Tabii halter denilince akla ilk olarak Naim Süleymanoğlu ve Halil Mutlu geliyor. Burada şöyle şanssız bir durum var ama Halil Mutlu’nun kırdığı rekorlar, kazandığı şampiyonluklar Naim Süleymanoğlu’nun kazandığı başarıların gölgesinde kalıyor maalesef. Aynı Ronaldo’nun naparsa yapsın Messi’den daha iyi olamayacağı gibi.

TARİHİ

Halterin tarihi te Osmanlı’ya dayanıyor. O zaman popüler bir eğlence olan pehlivanlık için gençlerin kollarını güçlendirmek adına yaptıkları egzersizler sonucu ortaya çıkmış. Egzersiz dediğimiz de hayvan ya da koca koca kayaları kaldırmak. Bunu zaman içinde ağırlık kaldırma sporuna dönüştürmüşler. O zmanalar ise esas amacı savaşlar sırasında iyi müdafaa yapabilmek, iyi kalkan kullanmak vs. Sultan 4. Murat itibari ile de sempatik sporumuz ordunun eğlencesi haline gelmiş, padişahımız da mermi, gülle (?) taşıyarak destek vermiş. Modern zamandaki halter ise Galatasaray Lisesi’nin Fransız öğretmenleri nin öncülüğünde aletli cimnastiğin bir parçası olarak ortaya çıkıyor.


KURALLARI - ÇEŞİTLERİ 


*Günümüzdeki halter, anlaşılırlığı ve kuralları en basit spor heralde.

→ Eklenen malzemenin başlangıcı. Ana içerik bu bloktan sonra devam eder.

import Mathlib
import Summits.KontsevichZagierPeriods.KontsevichZagierPeriods.Theses.InverseLandau
import Literature.NumberTheory.Transcendental.KZLogCalculusProofs
import Literature.NumberTheory.Transcendental.KZProductIdeal
import Literature.NumberTheory.Transcendental.KZSemialgebraicComplex
import Literature.NumberTheory.Transcendental.GammaMonomialsProofs
import Summits.KontsevichZagierPeriods.KontsevichZagierPeriods.Theorems.InverseLandauTateLiftingAffineChart

/-!
# `TateLifting` (stmt-KontsevichZagierPeriods-9129), line `Sketch` — stub `CoxeterChamberTiling`:
# the Coxeter chamber of the four-ball is one `324`-th of the ball INSIDE THE RULES

Item stmt-KontsevichZagierPeriods-3818 `CoxeterChamberTiling` of route `SphericalSchlafli`, verbatim.
In `ℝ⁴ = ℝ² × ℝ²` let `W = {(p, q) | 0 ≤ q, 0 ≤ sin(π/9)·p − cos(π/9)·q}` be the closed wedge of opening
angle `π/9` and `B⁴` the closed unit ball. For honest representations `r = [B⁴ ∩ (W × W), 1]`,
`b = [B⁴, 1]` we prove `324 • [r] − [b] ∈ KZ.relations` by the moves, with no volume computation. In
the plane `(v 0, v 1)` the wedge `W_{α,β}` of directions `[α, β]` (`β − α ≤ π`) is
`{0 ≤ cos α · v 1 − sin α · v 0} ∩ {0 ≤ sin β · v 0 − cos β · v 1}`; `W_β := W_{0,β}`.

* `CoxeterChamber.exists_split` — RULE (1) along the wall `{sin γ · v 0 = cos γ · v 1}` (real-algebraic
  normal; a hyperplane, Lebesgue-null: `CoxeterChamber.volume_wall`);
* `CoxeterChamber.exists_rotate` — RULE (2): for `σ ⊆ ℝ⁴` invariant under the rotations of the plane
  `(v 0, v 1)` and `cos α`, `sin α` real-algebraic, `[W_β ∩ σ, 1] ≡ [W_{α,α+β} ∩ σ, 1]`, the honest
  pull-back along the rotation matrix `R_{−α} ⊕ 1` (the landed affine engine
  `AffineEngine.exists_pullback`; `det = cos² α + sin² α = 1`, angle addition formulas);
* `CoxeterChamber.wedge_nsmul` — `m • [W_θ ∩ σ, 1] ≡ [W_{mθ} ∩ σ, 1]` for `mθ ≤ π` (induction: split
  `W_{(m+1)θ}` along the wall of direction `mθ`, rotate the upper piece back; the angular bookkeeping
  is the sine subtraction formula), and `CoxeterChamber.sector_nsmul` — `2n • [W_{π/n} ∩ σ, 1] ≡ [σ, 1]`
  (`n` wedges make the upper half-space, whose rotation by `π` is the lower one);
* `tateLifting_coxeterChamberTiling` — the sector count for `σ = B⁴ ∩ (ℝ² × W)`, the coordinate swap
  `(v 0, v 1, v 2, v 3) ↦ (v 2, v 3, v 0, v 1)` (`KZ.of_sub_of_reindex_mem_relations`), and the sector
  count for `σ = B⁴`: `324 = 18 · 18` (`cos (kπ/9)`, `sin (kπ/9)` are real-algebraic,
  `KoblitzOgus.isAlgebraic_cos_rat_mul_pi`).

No definitions (pure proof file). References: M. Kontsevich, D. Zagier, *Periods* (2001), §1.2
rules (1), (2); H. S. M. Coxeter, *Discrete groups generated by reflections*, Ann. Math. 35 (1934).
-/

noncomputable section
/-- **★★ [Balaban1985Averaging] PROP. 4 READ ON PLAQUETTES, `k`-UNIFORM** (flat gauge; hypotheses EXACTLY those of ✓ `EMLIterUniform.norm_iter_sub_one_sub_iterLin_le_uniform`): for every
`s ≤ k` and every level-`s` corner∕direction pair `(y; μ, ν)` (either orientation), with `m_s = 2|n|²(d+1)L^sδ`, `C = 324L(d+2)²`,
`‖Ū^{(s)}(y,μ)Ū^{(s)}(y+e_μ,ν)Ū^{(s)}(y+e_ν,μ)⁻¹Ū^{(s)}(y,ν)⁻¹ − 1 − ((Q^{(s)}Y)(y,μ) + (Q^{(s)}Y)(y+e_μ,ν) − (Q^{(s)}Y)(y+e_ν,μ) − (Q^{(s)}Y)(y,ν))‖ ≤ (4C + 52)·m_s²` — the
average's plaquette IS the curl of the linearised average to second order on the natural scale, with a constant independent of `s` and `k`.
[cite: Balaban1985Averaging, Prop. 4 (134)–(135) p.38, (9) p.19; Balaban1987RG1, (0.4) p.253] -/
theorem norm_plaqProd_iter_sub_one_sub_curl_le_uniform
    (Q : (i : ℕ) → (PBond P 0 → Matrix n n ℂ) → PBond P i → Matrix n n ℂ)
    (hQ0 : ∀ Y, Q 0 Y = Y) (hQs : ∀ (i : ℕ) (Y : PBond P 0 → Matrix n n ℂ) (c : PBond P (i + 1)), Q (i + 1) Y c = linAvg (Q i Y) c)
    (hL : P.d + 2 ≤ P.L) (U : GaugeField P 0 (Matrix.specialUnitaryGroup n ℂ)) {δ : ℝ} (hδ : 0 ≤ δ)
    (hU : ∀ b, ‖((U b : Matrix.specialUnitaryGroup n ℂ) : Matrix n n ℂ) - 1‖ ≤ δ) (k : ℕ)
    (hm : 324 * (P.L : ℝ) * ((P.d : ℝ) + 2) ^ 2 * (2 * (Fintype.card n : ℝ) ^ 2 * (((P.d : ℝ) + 1) * (P.L : ℝ) ^ k * δ)) ≤ 1)
    (hN : 4 * (((P.d + 2) * P.L : ℕ) : ℝ) * (2 * (Fintype.card n : ℝ) ^ 2 * (((P.d : ℝ) + 1) * (P.L : ℝ) ^ k * δ)) < deltaSU n)
    (s : ℕ) (hs : s ≤ k) (y : Site P s) (μ ν : Fin P.d) :
    ‖((Averaging.iter (fun i => blockAvg (P := P) (j := i) (expMeanLogSU (n := n))) s U ⟨y, μ⟩ *
          Averaging.iter (fun i => blockAvg (P := P) (j := i) (expMeanLogSU (n := n))) s U ⟨y.shift μ, ν⟩ *
          (Averaging.iter (fun i => blockAvg (P := P) (j := i) (expMeanLogSU (n := n))) s U ⟨y.shift ν, μ⟩)⁻¹ *
          (Averaging.iter (fun i => blockAvg (P := P) (j := i) (expMeanLogSU (n := n))) s U ⟨y, ν⟩)⁻¹ : Matrix.specialUnitaryGroup n ℂ) : Matrix n n ℂ) - 1 -
        (Q s (fun b => ((U b : Matrix.specialUnitaryGroup n ℂ) : Matrix n n ℂ) - 1) ⟨y, μ⟩ +
          Q s (fun b => ((U b : Matrix.specialUnitaryGroup n ℂ) : Matrix n n ℂ) - 1) ⟨y.shift μ, ν⟩ -
          Q s (fun b => ((U b : Matrix.specialUnitaryGroup n ℂ) : Matrix n n ℂ) - 1) ⟨y.shift ν, μ⟩ -
          Q s (fun b => ((U b : Matrix.specialUnitaryGroup n ℂ) : Matrix n n ℂ) - 1) ⟨y, ν⟩)‖ ≤
      (4 * (324 * (P.L : ℝ) * ((P.d : ℝ) + 2) ^ 2) + 52) * (2 * (Fintype.card n : ℝ) ^ 2 * (((P.d : ℝ) + 1) * (P.L : ℝ) ^ s * δ)) ^ 2 := by
  -- letters
  set C : ℝ := 324 * (P.L : ℝ) * ((P.d : ℝ) + 2) ^ 2 with hC
  set ms : ℝ := 2 * (Fintype.card n : ℝ) ^ 2 * (((P.d : ℝ) + 1) * (P.L : ℝ) ^ s * δ) with hms
  have key := norm_iter_sub_one_sub_iterLin_le_uniform Q hQ0 hQs hL U hδ hU k hm hN s hs
  -- sizes: `C·m_s ≤ 1`, `C ≥ 324`, so `2 m_s ≤ 1`
  have hmono : ms ≤ 2 * (Fintype.card n : ℝ) ^ 2 * (((P.d : ℝ) + 1) * (P.L : ℝ) ^ k * δ) := main_scale_mono (n := n) hδ hs
  have hC0 : 0 ≤ C := by positivity
  have hCm : C * ms ≤ 1 := (mul_le_mul_of_nonneg_left hmono hC0).trans hm
  have hms0 : 0 ≤ ms := by positivity
  have hC324 : 324 ≤ C := by
    have hL1 : (1 : ℝ) ≤ P.L := by exact_mod_cast P.hL.2.le
    have hd2 : (1 : ℝ) ≤ ((P.d : ℝ) + 2) ^ 2 := by
      have : (1 : ℝ) ≤ (P.d : ℝ) + 2 := by have := (Nat.cast_nonneg P.d : (0 : ℝ) ≤ P.d); linarith
      nlinarith
    rw [hC]; nlinarith
  have h2m : 2 * ms ≤ 1 := by nlinarith
  -- the four bonds
  have hV : ∀ b : PBond P s, ‖((Averaging.iter (fun i => blockAvg (P := P) (j := i) (expMeanLogSU (n := n))) s U b :
      Matrix.specialUnitaryGroup n ℂ) : Matrix n n ℂ) - 1‖ ≤ 2 * ms := fun b => (key b).1
  have hZ : ∀ b : PBond P s, ‖((Averaging.iter (fun i => blockAvg (P := P) (j := i) (expMeanLogSU (n := n))) s U b :
      Matrix.specialUnitaryGroup n ℂ) : Matrix n n ℂ) - 1 - Q s (fun b => ((U b : Matrix.specialUnitaryGroup n ℂ) : Matrix n n ℂ) - 1) b‖ ≤ C * ms ^ 2 :=
    fun b => (key b).2
  have h := norm_plaqProd_sub_one_sub_curl_le (Averaging.iter (fun i => blockAvg (P := P) (j := i) (expMeanLogSU (n := n))) s U)
    (Q s (fun b => ((U b : Matrix.specialUnitaryGroup n ℂ) : Matrix n n ℂ) - 1)) y μ ν h2m
    (hV _) (hV _) (hV _) (hV _) (hZ _) (hZ _) (hZ _) (hZ _)
  refine h.trans (le_of_eq ?_)
  ring
/-- `(Q′G′²Q′*)⁻¹·(Q′G′²Q′*) = 1` for the member. [cite: Balaban1984PropagatorsII, Prop. 2.3 (2.86) p.238] -/
theorem GinvT_mul_XopT (hℓ : 1 ≤ ℓ) : GinvT i.D (aPrinted ℓ 1) * XopT i = 1 :=
  GinvT_mul_X i.D (aPrinted ℓ 1) (isUnit_BmT_member i hℓ)

/-- `(Q′G′²Q′*)·(Q′G′²Q′*)⁻¹ = 1` for the member. [cite: Balaban1984PropagatorsII, Prop. 2.3 (2.86) p.238] -/
theorem XopT_mul_GinvT (hℓ : 1 ≤ ℓ) : XopT i * GinvT i.D (aPrinted ℓ 1) = 1 :=
  X_mul_GinvT i.D (aPrinted ℓ 1) (isUnit_BmT_member i hℓ)

/-- uniqueness: every left inverse of `Q′G′²Q′*` of the member is `GinvT`. [cite: Balaban1984PropagatorsII, p.235 («its inverse is well defined»)] -/
theorem GinvT_unique_member (hℓ : 1 ≤ ℓ) (G' : Module.End ℝ (↥(bset i.D.toDomains) → ℝ)) (hG' : G' * XopT i = 1) :
    G' = GinvT i.D (aPrinted ℓ 1) :=
  GinvT_unique i.D (aPrinted ℓ 1) (isUnit_BmT_member i hℓ) G' hG'

/-- `Q′G′²Q′*` of the member is invertible. [cite: Balaban1984PropagatorsII, p.235 («so its inverse is well defined»)] -/
theorem XopT_isUnit (hℓ : 1 ≤ ℓ) : IsUnit (XopT i) :=
  ⟨⟨XopT i, GinvT i.D (aPrinted ℓ 1), XopT_mul_GinvT i hℓ, GinvT_mul_XopT i hℓ⟩, rfl⟩

/-- **THE CARRIER KERNEL OF `(Q′G′²Q′*)⁻¹` IN PRINT'S UNITS**: `Cinv(y, y′) = η^{−4−(d+1)}·GinvT(y, y′)/(L^{j′})^{d+1}`
(`G′ ↦ η²G′` makes `Q′G′²Q′* ↦ η⁴·`, the (2.69) weight `(L^{j′}η)^{d+1} = η^{d+1}(L^{j′})^{d+1}`).
[cite: Balaban1984PropagatorsII, (2.69) p.235, (2.87) p.238, dictionary] -/
def CinvTP : SiteKernel (geoTP i) :=
  ⟨fun y y' => (((nKT i : ℕ) : ℝ)) ^ (4 + (d + 1)) * (mat (GinvT i.D (aPrinted ℓ 1)) y y' / W i.D.toDomains y')⟩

En fazla ağırlığı kaldıran sporcu kazanıyor. Aynı sikletteki sporcular silkme, koparma ve toplam olmak üzere üç dalda madalya alıyorlar. Sporcular sadece silkme ve koparma içn ağırlık kaldırırken bu iki yarışmanın en yüksek dereceleri toplanarak toplam kategorisi oluşuyor.
*Koparmada, sporcu tek seferde ağırlığı başının üstüne çıkarması gerekiyor. Silkme ise iki hareketten oluşuyor. Sporcu, barı önce omuz seviyesine sonra da başının üstüne çıkarmalı.
*Yarışmalardaki sikletler ise sporcuların kilolarına göre belirlenmiş durumda. Eğer iki sporcu aynı ağırlığı kaldırmış ise rakibine göre daha hafif olan sporcu sıralamada daha ön sırada yer alıyor.
*Sporcuların kaldırışlarının geçerliliğini ise karşılarındaki hakemler belirliyor. Sporcu kaldırışını yaptığı sırada, üç adet hakem önlerindeki butondan eğer kaldırışın geçerli olduğunu düşünüyorlarsa beyazı, geçerli olmadığını düşünüyorlar ise kırmızıyı seçiyorlar. Kaldırışın geçerli olması için üç hakemden en az ikisinin beyaz butonu seçmesi gerekiyor. Kaldırış geçerliliği için ayakların aynı hizada olmasına, dirseklerin dik olması durumuna bakıyorlar.

 MALZEMELERİ
                                     Halter barı
                                     Halter pisti
 
                                     Bar Kilidi
                                      Magnezyum tozu

 HALTER VE İLKLER 
 • Halteri halter olarak yapan ilk Türk Faik Üstünidman. Hatta zamanının (1904) olimpiyat şampiyonunun 112 kilosuna karşılık 115 kilo kaldırarak zamanında “bu sporun ağası biz olacağız” mesajını da yunanlı Kukussis’e vermiş.
 • Kulüpler düzeyindeki ilk sporcularımız ise Ali Rana, Tatar Süleyman, Bedri Nesip, Mustafa Hayri ve Osman Tahsin olmuştur.
 • İlk olimpiyatımız 1924 Paris Olimpiyatı. Oyunlara iki sporcu ile katılıyoruz ve kayda değer başarı kazanamıyoruz.
 • 1956’da Halter Federasyonumuz kuruluyor ve ilk başkanı Haşim Ekener oluyor.
 • Uluslararası ilk başarımız 1959’daki Akdeniz Oyunları’nda Metin Gürman’ın kazandığı ilk gümüş madalya.           •Uluslararası organizasyonlar kırılan ilk Türkiye rekorunu 1964 Tokyo Olimpiyatları’nda 445 kilo kaldıran Sadık Pekünlü kırmıştır.
 • Türkiye'ye Olimpiyat Şampiyonluğu kazandıran ilk kadın sporcumuz ise Nurcan Taylan.
 • Uluslararası oyunlarda ilk bronz madalyayı 1967 yılında Akdeniz Oyunları'nda 82.5 kilo kaldıran Güner Çevik kazanmıştır.
 • Uluslararası oyunlarda ilk altın madalyayı 1975 Akdeniz Oyunları'nda Mehmet Suvar kazanmıştır.
 • Olimpiyat Oyunları’nda ilk altın madalyayı ise Naim Süleymanoğlu kazanmıştır. (1988 Avrupa Şampiyonası’nda üç dünya rekoru; aynı yıl Seul’de dokuz olimpiyat altını ve altı dünya rekorunun da sahibidir)
 • Yaptığımız ilk doping ise 1991 yılındaki 11. Akdeniz Oyunları'nda Sunay Bulut ve Ali Eroğlu'ndan geldi.